Randomised controlled trials in vascular prevention typically use binary events as the primary outcome. However, this practice is statistically inefficient and gives no indication of the severity of the event. Hypothetically, outcomes could be polychotomised, with ordering determined by severity.

The primary aim of this study was to identify the most efficient type of outcome and analysis technique using individual patient data from randomised controlled trials. Another aim was then to review the use of these approaches on other vascular event outcomes; done using data from the TARDIS trial, the first trial to use an ordinal event measure as the primary outcome. An additional consideration was that some trials use a composite outcome as the primary measure. Therefore, a third aim was to determine if severity data can be incorporated here as well and whether to analyse these novel outcomes using standard methods or global analysis techniques, which can analyse multiple outcome measures at once to determine an overall effect.

Chief investigators of vascular prevention trials were asked to share individual participant data. Binary and ordinal extensions of vascular outcomes were then developed and analysed using methods including binary logistic regression, bootstrapping, Chi-Square, Cochran-Armitage trend test, Cox proportional hazards, Mann-Whitney U, median test, multiple linear regression, ordinal logistic regression, t-test and the Win Ratio test. Regressions were performed adjusted and unadjusted. Global analysis techniques included the Wei-Lachin test (for ordinal/continuous outcomes), the Wald test (for binary outcomes) and the Hotelling’s T2 test (for continuous outcomes). Once the appropriate tests has been performed the resulting p-values were ordered within each trial set and given a rank, with the smallest p-value given the top rank. For the primary and global analyses the Freidman and Duncan’s multiple range tests were then performed to identify significant differences between statistical methods. In the case of the TARDIS trial analysis, the ranks of the p-values were compared using heat maps.

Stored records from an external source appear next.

import Literature.Probability.LatticeModels.SubcriticalFourierDiagonal
import Literature.Probability.LatticeModels.FejerKernel
import Literature.Probability.LatticeModels.DiscreteParseval
import Literature.Probability.LatticeModels.ImprovedTreeDiagramBound
import Literature.Probability.LatticeModels.HighDimTrivialityUniformProofs
import Literature.Probability.LatticeModels.CriticalTwoPointLower
import Literature.Probability.LatticeModels.LroInfraredBound
import HarnessLib

/-!
# The sliding-scale infrared bound (Aizenman–Duminil-Copin 2021, Thm 5.6): proof

Topic `Literature/Probability/LatticeModels`; family `crit-ising`. No named fact introduced, no
sorry. **Discharges** the named fact `aizenmanDuminilCopin_slidingScaleInfraredBound`
(`ImprovedTreeDiagramBound.lean`; ADC 2021 Thm 5.6): `aizenmanDuminilCopin_slidingScaleInfraredBound_holds`.

## Statement (as vendored)

For `d ≥ 3` there is `C = C(d) > 0` such that for all `0 < β ≤ β_c`, reals `1 ≤ ℓ ≤ L` and every
Gibbs state `μ ∈ 𝒢(β, 0)` of the nearest-neighbour Ising model on `ℤ^d`,
`χ_L(β)/L² ≤ (C/β) χ_ℓ(β)/ℓ²`, `χ_L = ∑_{x ∈ Λ_L} ⟨σ₀σ_x⟩_μ` (`boxSusceptibility`).

## Proof (Aizenman–Duminil-Copin 2021, §5.2–5.3, proof of Thm 5.6, p. 19–20, in the tree's rendering)

The printed proof tests `Ŝ_β` against smooth bumps at the scales `1/L` and `1/ℓ` and uses three
structural facts about `Ŝ_β`: (i) monotone decay in each `|p_i|`, (ii) monotone growth of
`ℰ₁(p_i)Ŝ_β(p)` in `|p_i|` (Prop. 5.4 (i),(ii), transfer matrix; tree: `TorusTransferSpectral` →
`SubcriticalFourier`), (iii) the diagonal monotonicity of `Ŝ^{mod}` giving the merging / un-merging of
coordinates (Prop. 5.4 (iii), Cor. 5.5; tree: `RotatedTorus*` → `SubcriticalFourierDiagonal`), plus the
infrared bound (5.12) and `Ŝ ≥ 0`. This file:

* Part 1 — pointwise consequences for `Ŝ_β`, `0 < β < β_c`: killing coordinates
  (`twoPointPlusFourier_le_single`), moving to the first axis (`twoPointPlusFourier_single_eq`), the
  scaling `Ŝ(m e₀) ≤ (π²/4)(M/m)² Ŝ(M e₀)` for `0 < m ≤ M ≤ π` (`twoPointPlusFourier_single_le_scale`,
  from (ii) and `2u²/π² ≤ 1 - cos u ≤ u²/2`), the merging chain
  `Ŝ((∑qᵢ)e₀) ≤ Ŝ(q) + (d-1)/(4β)` (`twoPointPlusFourier_single_sum_le`), whence the **region-A bound**
  `Ŝ(p) ≤ (π²/4) d²λ² [Ŝ(λp) + (d-1)/(4β)]` for `λ∑|pᵢ| ≤ π/2` and the **region-B bound**
  `Ŝ(p) ≤ d²λ²/β` when some `|p_j| > π/(2dλ)` (infrared bound).
* Part 2 — the two-scale comparison on the momentum grid `2πk/(λΛ')` with the Fejér kernel as the
  bump (`FejerKernel`, `DiscreteParseval`): `χ^F_{λℓ} ≤ (ℓ/Λ')^d Ŝ(0) + c_A λ²[∑F_ℓ S_{Λ'} + (d-1)/(4β)]
  + d²λ²/β` (`fejerSusc_le_grid`; region A is re-summed over the coarser grid through the injective
  map `k ↦ rep(k) mod Λ'`, region B is bounded by the grid mass `∑_k F̂_L = Λ^d`), and `Λ' → ∞`
  (`fejerSusc_scale_le`).
* Part 3 — boxes versus Fejér weights (`χ^F_{ℓ'} ≤ χ_ℓ`, `χ_L ≤ 2^d χ^F_{L'}`), integer rounding of the
  real scales (`λ ≤ 5L/ℓ`), the constant `cSliding d'' = 25·2^d (c_A β_c + c_A(d-1)/4 + d²)`; then
  `β < β_c` for the plus (= free = unique) state (`boxSusceptibility_sliding_of_lt_criticalBeta`) and
  `β = β_c` by the left-continuity of the free state (ADS15 (3.18)) and the uniqueness of the critical
  Gibbs measure (`isingGibbsMeasure_twoPoint_of_facts`), which is where `d ≥ 3` enters.

The theorem is obtained for the sup-norm boxes and the constant above; no attempt is made to
optimise `C(d)`.

## References

* M. Aizenman, H. Duminil-Copin, Ann. of Math. 194 (2021) 163–235 = arXiv:1912.07973, Thm 5.6,
  Prop. 5.4, Cor. 5.5, (5.12), proof of Thm 5.6 (p. 17–20) [AizenmanDuminilCopinAnnals2021].
* M. Aizenman, H. Duminil-Copin, V. Sidoravicius, Comm. Math. Phys. 334 (2015), §3.3 (3.18),
  Thm 1.2 [AizenmanDuminilCopinSidoraviciusCMP2015].
* S. Friedli, Y. Velenik (2017), Exercise 3.14 [FriedliVelenik2017].
-/

noncomputable section
/-- **The multiplier package with far field** (existence + identities), for the dossier: a constant-speed extended
extremiser `v` (`‖v‖ ≡ M > 0`, `|S| = κ⋆M√Z√W`) carries a far field `c` (`‖c‖ = M`, `v − c → 0`, `v − c ∈ L⁶`) and a
finite positive Borel measure `μ` with `S²/(2M²) ≤ μ(ℝ³) ≤ κ⋆²ZW = S²/M²`, `ℓ(φ) = ∫⟪v,φ⟫dμ` on solenoidal test
fields, `∫‖v − c‖²dμ = 2S²` and `∫⟪v, c⟫dμ ≤ 0`. [folklore] -/
theorem exists_multiplierMeasure_farField (hv : ContDiff ℝ ∞ v) (hdiv : VectorCalculus.IsDivFree v) {M B : ℝ}
    (hMpos : 0 < M) (hM : ∀ x, ‖v x‖ = M) (hB : ∀ x, ‖fderiv ℝ v x‖ ≤ B)
    (h1 : ∫⁻ x, ‖iteratedFDeriv ℝ 1 v x‖ₑ ^ 2 < ⊤) (h2 : ∫⁻ x, ‖iteratedFDeriv ℝ 2 v x‖ₑ ^ 2 < ⊤)
    (hatt : |Jst v| = kStar * M * Real.sqrt (Zen v) * Real.sqrt (Wpa v)) :
    ∃ (c : E3) (μ : Measure E3), ‖c‖ = M ∧ Tendsto (fun x => v x - c) (cocompact E3) (𝓝 0) ∧
      MemLp (fun x => v x - c) 6 volume ∧ IsFiniteMeasure μ ∧
      μ univ ≤ ENNReal.ofReal (kStar ^ 2 * Zen v * Wpa v) ∧ Jst v ^ 2 ≤ 2 * M ^ 2 * μ.real univ ∧
      (∀ φ : E3 → E3, ContDiff ℝ ∞ φ → HasCompactSupport φ → VectorCalculus.IsDivFree φ →
        Jst v * J1 v φ - kStar ^ 2 * M ^ 2 * (Wpa v * A1 v φ + Zen v * C1 v φ) = ∫ x, ⟪v x, φ x⟫_ℝ ∂μ) ∧
      ∫ x, ‖v x - c‖ ^ 2 ∂μ = 2 * Jst v ^ 2 ∧ ∫ x, ⟪v x, c⟫_ℝ ∂μ ≤ 0 := by
  have hv1 : ContDiff ℝ 1 v := contDiff_infty.1 hv 1
  have hD : ∫⁻ x, ‖fderiv ℝ v x‖ₑ ^ 2 < ⊤ := by
    refine lt_of_le_of_lt (le_of_eq (lintegral_congr fun x => ?_)) h1
    rw [(enorm_iteratedFDeriv_one_two v x).1]
  obtain ⟨c, hcM, hdec, hmem, -⟩ := exists_farField_of_constSpeed hv1 hM hB hD
  obtain ⟨μ, hfin, hmass, hμ⟩ := exists_multiplierMeasure hv hdiv hMpos hM hB h1 h2 hatt
  exact ⟨c, μ, hcM, hdec, hmem, hfin, hmass, multiplier_mass_ge hv hdiv hM hB h1 h2 hatt hcM hmem hμ, hμ,
    multiplier_integral_normSq_sub hv hdiv hM hB h1 h2 hatt hcM hmem hμ,
    (multiplier_integral_inner_farField_nonpos hv hdiv hM hB h1 h2 hatt hmem hmass hμ).2⟩

end ExtremiserLiouville

end Summit.NavierStokesRegularity.NavierStokesRegularity.Theorems

end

Data from 35 trials (257,749 patients) were shared, thirteen trials had multiple comparator arms, resulting in 59 datasets. The most commonly shared outcomes were stroke, myocardial infarction (MI) and bleeding. When compared against analysis methods performed on their binary counterparts (event/no-event), the analyses performed on the extended outcomes tended to be more efficient; e.g. Mann-Whitney U for stroke and MI outcomes (both p<0.0001) and multiple regression for bleeding event outcomes (P<0.0001).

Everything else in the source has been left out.